Les syndicats de magistrats se sont, en effet, émus du rôle d'assesseur qui leur était réservé. D'après eux, cela serait unique en Europe. L'échevinage impliquerait automatiquement un rôle de président ou un rôle départiteur, comme aux prud'hommes, et les magistrats auraient donc souhaité pouvoir présider les formations de jugement du TAE. À l'inverse, les représentants des tribunaux de commerce et des juges consulaires considèrent que la justice commerciale fonctionne très bien et qu'ils n'ont pas besoin de magistrats de carrière.
Pourtant, je le répète, je suis convaincu que l'équilibre initial était le bon. L'extension de compétence à tous les acteurs économiques doit avoir pour contrepartie un échevinage. Je regrette que le Sénat ait séparé ces deux questions qui, pour moi, sont intrinsèquement liées.
J'observe avec intérêt que c'est exactement la position qu'ont exprimée devant nous, lors des auditions, le premier président de la Cour de cassation et son procureur général.

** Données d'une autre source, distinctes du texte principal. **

/-
Copyright: harness tree, Literature layer (sorry-free). b2b-lace enum2-g12 (ENUMERATION SHARD B gen 12),
GAPS G8 (δ2)(i), SEEDCERT_U L2 (half-angle form of the 1-D continuous-time SRW kernel).
-/
import Literature.Probability.LatticeModels.SRWHeatKernel1D
import Mathlib.Analysis.SpecialFunctions.Trigonometric.Chebyshev.Basic
import Mathlib.MeasureTheory.Function.JacobianOneDim
import HarnessLib

/-!
# The half-angle (Chebyshev) form of the continuous-time SRW kernel `q_t(m) = e^{-t} I_m(t)`

For the Fourier-form kernel `srwHeatKernel t m = (1/2π) ∫_{-π}^{π} cos(km) e^{-t(1-cos k)} dk` of
`SRWHeatKernel1D.lean` (`= e^{-t} I_m(t)`, the function `F(t,d,m)` of Fitzner–van der Hofstad
[NoBLE17, (5.2)] at `t/d`), this file proves

* `srwHeatKernel_eq_integral_zero_pi` — `q_t(m) = (1/π) ∫₀^π cos(km) e^{-t(1-cos k)} dk`
  (evenness of the integrand);
* `srwHeatKernel_eq_integral_halfAngle` — the **half-angle form**
  `q_t(m) = (2/π) ∫₀¹ e^{-2ts²} T_m(1-2s²) (1-s²)^{-1/2} ds`
  (`s = sin(k/2)`, `cos k = 1 - 2s²`, `cos(mk) = T_m(cos k)` with the Chebyshev polynomial
  `Polynomial.Chebyshev.T ℝ m`, `dk = 2 ds/√(1-s²)`), by the change-of-variables formula
  `MeasureTheory.integral_image_eq_integral_abs_deriv_smul` for the injective map `k ↦ sin(k/2)`
  on `(0,π)` (no continuity of the `s`-integrand at `s = 1` is needed).

This is the form in which the large-`t` two-sided brackets of `q_t(m)` are derived (expand
`(1-s²)^{-1/2}` by `InvSqrtOneSubBracket`, bound `|T_m| ≤ 1`, integrate Gaussian moments): the
entrance of the `BesselBracket` layer of the seed certificates for the SRW integrals
`I_{n,0}(x;d)` [NoBLE17, §5.1.1].  `d`-free, table-free.

References: R. Fitzner, R. van der Hofstad, Electron. J. Probab. 22 (2017), §5.1.1 (5.2), p. 1089
(`F(t,d,n) = e^{-t/d} I_n(t/d)`). [cite: FitznerVanDerHofstad2016NoBLE, §5.1.1 (5.2) p. 1089];
T. Hara, G. Slade, Rev. Math. Phys. 4 (1992), Appendix B (evaluation of the SRW Bessel integrals).
[cite: HaraSlade1992b, Appendix B]; G. N. Watson, *A Treatise on the Theory of Bessel Functions*
(1944), §3.71 (9) (`I_n(z) = (1/π)∫₀^π e^{z cos θ} cos nθ dθ`). [cite: Watson1944, §3.71 (9)]
-/


noncomputable section

open Real MeasureTheory Set Polynomial.Chebyshev

namespace Literature.Probability.LatticeModels

/-- The integrand of `srwHeatKernel`. [folklore] -/
def srwHeatIntegrandReal (t : ℝ) (m : ℤ) (k : ℝ) : ℝ :=
  Real.cos (k * m) * Real.exp (-(t * (1 - Real.cos k)))

/-- The integrand is continuous in `k`. [folklore] -/
theorem continuous_srwHeatIntegrandReal (t : ℝ) (m : ℤ) :
    Continuous (srwHeatIntegrandReal t m) := by
  unfold srwHeatIntegrandReal; fun_prop

/-- The integrand is even in `k`. [folklore] -/
theorem srwHeatIntegrandReal_neg (t : ℝ) (m : ℤ) (k : ℝ) :
    srwHeatIntegrandReal t m (-k) = srwHeatIntegrandReal t m k := by
  simp [srwHeatIntegrandReal, neg_mul, Real.cos_neg]

/-- `srwHeatKernel` unfolded with the named integrand. [folklore] -/
theorem srwHeatKernel_eq_div (t : ℝ) (m : ℤ) :
    srwHeatKernel t m = (∫ k in (-π)..π, srwHeatIntegrandReal t m k) / (2 * π) := rfl

/-- **`[0,π]` form**: `q_t(m) = (1/π) ∫₀^π cos(km) e^{-t(1-cos k)} dk`. [cite: Watson1944, §3.71 (9)] -/
theorem srwHeatKernel_eq_integral_zero_pi (t : ℝ) (m : ℤ) :
    srwHeatKernel t m = (∫ k in (0 : ℝ)..π, srwHeatIntegrandReal t m k) / π := by
  rw [srwHeatKernel_eq_div]
  have hc := continuous_srwHeatIntegrandReal t m
  have hneg : ∫ k in (-π)..0, srwHeatIntegrandReal t m k
      = ∫ k in (0 : ℝ)..π, srwHeatIntegrandReal t m k := by
    have h := intervalIntegral.integral_comp_neg (a := 0) (b := π) (srwHeatIntegrandReal t m)
    rw [neg_zero] at h
    rw [← h]
    exact intervalIntegral.integral_congr fun k _ => srwHeatIntegrandReal_neg t m k
  rw [← intervalIntegral.integral_add_adjacent_intervals (hc.intervalIntegrable (-π) 0)
    (hc.intervalIntegrable 0 π), hneg, ← two_mul, mul_div_mul_left _ _ (two_ne_zero)]

/-! ## The change of variables `s = sin(k/2)` -/

/-- `cos k = 1 - 2 sin²(k/2)`. [folklore] -/
theorem cos_eq_one_sub_two_mul_sin_half_sq (k : ℝ) :
    Real.cos k = 1 - 2 * Real.sin (k / 2) ^ 2 := by
  have h : Real.cos (2 * (k / 2)) = 2 * Real.cos (k / 2) ^ 2 - 1 := Real.cos_two_mul (k / 2)
  rw [show 2 * (k / 2) = k by ring, Real.cos_sq'] at h
  linarith

/-- `k ↦ sin(k/2)` is injective on `(0,π)`. [folklore] -/
theorem injOn_sin_half : InjOn (fun k : ℝ => Real.sin (k / 2)) (Ioo 0 π) := by
  intro a ha b hb hab
  have ha' : a / 2 ∈ Icc (-(π / 2)) (π / 2) := by
    constructor <;> nlinarith [ha.1, ha.2, Real.pi_pos]
  have hb' : b / 2 ∈ Icc (-(π / 2)) (π / 2) := by
    constructor <;> nlinarith [hb.1, hb.2, Real.pi_pos]
  have h := Real.injOn_sin ha' hb' hab
  linarith

/-- `0 < sin(k/2) < 1` for `k ∈ (0,π)`. [folklore] -/
theorem sin_half_mem_Ioo {k : ℝ} (hk : k ∈ Ioo 0 π) : Real.sin (k / 2) ∈ Ioo 0 1 := by
  refine ⟨Real.sin_pos_of_pos_of_lt_pi (by linarith [hk.1]) (by linarith [hk.2, Real.pi_pos]), ?_⟩
  have h := Real.sin_lt_sin_of_lt_of_le_pi_div_two (x := k / 2) (y := π / 2)
    (by linarith [hk.1, Real.pi_pos]) le_rfl (by linarith [hk.2])
  rwa [Real.sin_pi_div_two] at h

/-- `0 < cos(k/2)` for `k ∈ (0,π)`. [folklore] -/
theorem cos_half_pos {k : ℝ} (hk : k ∈ Ioo 0 π) : 0 < Real.cos (k / 2) :=
  Real.cos_pos_of_mem_Ioo ⟨by linarith [hk.1, Real.pi_pos], by linarith [hk.2]⟩

/-- `sin(·/2)` maps `(0,π)` onto `(0,1)`. [folklore] -/
theorem image_sin_half_Ioo : (fun k : ℝ => Real.sin (k / 2)) '' Ioo 0 π = Ioo 0 1 := by
  apply Subset.antisymm
  · rintro s ⟨k, hk, rfl⟩
    exact sin_half_mem_Ioo hk
  · have hcont : ContinuousOn (fun k : ℝ => Real.sin (k / 2)) (Icc 0 π) :=
      (Real.continuous_sin.comp (continuous_id.div_const 2)).continuousOn
    have h := intermediate_value_Ioo Real.pi_pos.le hcont
    simp only [zero_div, Real.sin_zero, Real.sin_pi_div_two] at h
    exact h

/-- The `s`-integrand of the half-angle form:
`G(s) = e^{-2ts²} T_m(1-2s²) / √(1-s²)`. [folklore] -/
def halfAngleIntegrand (t : ℝ) (m : ℤ) (s : ℝ) : ℝ :=
  Real.exp (-(2 * t * s ^ 2)) * (T ℝ m).eval (1 - 2 * s ^ 2) / √(1 - s ^ 2)

/-- Pointwise: for `k ∈ (0,π)`, `|cos(k/2)/2| · G(sin(k/2)) = ½ cos(km) e^{-t(1-cos k)}`. [folklore] -/
theorem abs_deriv_smul_halfAngleIntegrand {t : ℝ} {m : ℤ} {k : ℝ} (hk : k ∈ Ioo 0 π) :
    |Real.cos (k / 2) / 2| • halfAngleIntegrand t m (Real.sin (k / 2))
      = (1 / 2 : ℝ) * srwHeatIntegrandReal t m k := by
  have hc : 0 < Real.cos (k / 2) := cos_half_pos hk
  have hsq : √(1 - Real.sin (k / 2) ^ 2) = Real.cos (k / 2) := by
    rw [← Real.cos_sq', Real.sqrt_sq hc.le]
  have hcos : 1 - 2 * Real.sin (k / 2) ^ 2 = Real.cos k :=
    (cos_eq_one_sub_two_mul_sin_half_sq k).symm
  rw [smul_eq_mul, abs_of_pos (by positivity : 0 < Real.cos (k / 2) / 2), halfAngleIntegrand,
    hsq, hcos, T_real_cos, srwHeatIntegrandReal]
  have hexp : Real.exp (-(2 * t * Real.sin (k / 2) ^ 2)) = Real.exp (-(t * (1 - Real.cos k))) := by
    rw [cos_eq_one_sub_two_mul_sin_half_sq k]; ring_nf
  rw [hexp, mul_comm (m : ℝ) k]
  field_simp

/-- **Half-angle form** of the continuous-time SRW kernel: for all `t : ℝ`, `m : ℤ`,
`q_t(m) = (2/π) ∫₀¹ e^{-2ts²} T_m(1-2s²) (1-s²)^{-1/2} ds` (`T_m` the Chebyshev polynomial of the
first kind; the integral is a set integral over `(0,1)`, where the integrand is integrable).
[cite: FitznerVanDerHofstad2016NoBLE, §5.1.1 (5.2) p. 1089] -/
theorem srwHeatKernel_eq_integral_halfAngle (t : ℝ) (m : ℤ) :
    srwHeatKernel t m = 2 / π * ∫ s in Ioo (0 : ℝ) 1, halfAngleIntegrand t m s := by
  have hcv := integral_image_eq_integral_abs_deriv_smul (s := Ioo (0 : ℝ) π)
    (f := fun k : ℝ => Real.sin (k / 2)) (f' := fun k => Real.cos (k / 2) / 2) measurableSet_Ioo
    (fun k _ => by
      have h := (Real.hasDerivAt_sin (k / 2)).comp k ((hasDerivAt_id k).div_const 2)
      have h2 : HasDerivAt (fun k : ℝ => Real.sin (k / 2)) (Real.cos (k / 2) / 2) k := by
        refine h.congr_deriv ?_
        ring
      exact h2.hasDerivWithinAt) injOn_sin_half (halfAngleIntegrand t m)
  rw [image_sin_half_Ioo] at hcv
  rw [hcv, setIntegral_congr_fun measurableSet_Ioo
    (fun k hk => abs_deriv_smul_halfAngleIntegrand (t := t) (m := m) hk), integral_const_mul,
    srwHeatKernel_eq_integral_zero_pi, intervalIntegral.integral_of_le Real.pi_pos.le,
    integral_Ioc_eq_integral_Ioo]
  field_simp

/-- The same with the `s`-integral written as an interval integral `∫ s in 0..1`. [cite: FitznerVanDerHofstad2016NoBLE, §5.1.1 (5.2) p. 1089] -/
theorem srwHeatKernel_eq_intervalIntegral_halfAngle (t : ℝ) (m : ℤ) :
    srwHeatKernel t m = 2 / π * ∫ s in (0 : ℝ)..1, halfAngleIntegrand t m s := by
  rw [srwHeatKernel_eq_integral_halfAngle, intervalIntegral.integral_of_le zero_le_one,
    integral_Ioc_eq_integral_Ioo]

/-- The half-angle integrand `e^{-2ts²} T_m(1-2s²) (1-s²)^{-1/2}` is integrable on `(0,1)` (it is the
image of the continuous `k`-integrand under the change of variables). [folklore] -/
theorem integrableOn_halfAngleIntegrand (t : ℝ) (m : ℤ) :
    IntegrableOn (halfAngleIntegrand t m) (Ioo 0 1) := by
  have h := integrableOn_image_iff_integrableOn_abs_deriv_smul (s := Ioo (0 : ℝ) π)
    (f := fun k : ℝ => Real.sin (k / 2)) (f' := fun k => Real.cos (k / 2) / 2) measurableSet_Ioo
    (fun k _ => by
      have h := (Real.hasDerivAt_sin (k / 2)).comp k ((hasDerivAt_id k).div_const 2)
      have h2 : HasDerivAt (fun k : ℝ => Real.sin (k / 2)) (Real.cos (k / 2) / 2) k := by
        refine h.congr_deriv ?_
        ring
      exact h2.hasDerivWithinAt) injOn_sin_half (halfAngleIntegrand t m)
  rw [image_sin_half_Ioo] at h
  rw [h]
  have hI : IntegrableOn (fun k => (1 / 2 : ℝ) * srwHeatIntegrandReal t m k) (Ioo 0 π) :=
    ((continuous_srwHeatIntegrandReal t m).integrableOn_Icc.mono_set Ioo_subset_Icc_self).const_mul _
  exact hI.congr_fun (fun k hk => (abs_deriv_smul_halfAngleIntegrand hk).symm) measurableSet_Ioo

end Literature.Probability.LatticeModels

Pour eux, et j'approuve ce point de vue, la magistrature judiciaire ne doit pas faire du TAE un enjeu de pouvoir. L'objectif est de renforcer la culture économique des magistrats en début de carrière et de permettre une montée en compétence. Un rôle d'assesseur ne doit donc pas être pris comme une marque de subordination à l'égard des juges consulaires. Je rappelle, à cet égard, que ce sont des magistrats de carrière qui statuent, seuls, en appel et qui peuvent réformer les décisions des tribunaux de commerce.
Monsieur le garde des sceaux, le texte qui est issu du Sénat ne vous paraît-il pas déséquilibré en ce qu'il supprime la présence de magistrats professionnels tout en étendant le périmètre de compétence du TAE ? Ne faudrait-il pas faire le choix de la cohérence ?
J'ai, pour ma part, quelques réserves sur l'élargissement de la compétence du TAE aux associations qui n'ont pas d'activité économique et à celles qui ne relèvent pas du régime de la loi de 1901 : j'aurais tendance à penser que le tribunal judiciaire doit demeurer compétent à leur égard.
Pour le reste, je soutiens sans réserve cette expérimentation. Il faut, comme on le dit trivialement, « laisser sa chance au produit » et le précédent des cours criminelles nous y incite.
Je soutiens aussi l'institution d'une contribution pour la justice économique. Je m'interroge toutefois sur l'exonération des personnes morales de droit public, que je trouve trop large, et sur le barème de cette contribution, dont les modalités devront être précisées pour maintenir le principe d'un accès facile à la justice et celui d'une légitime contribution à son financement.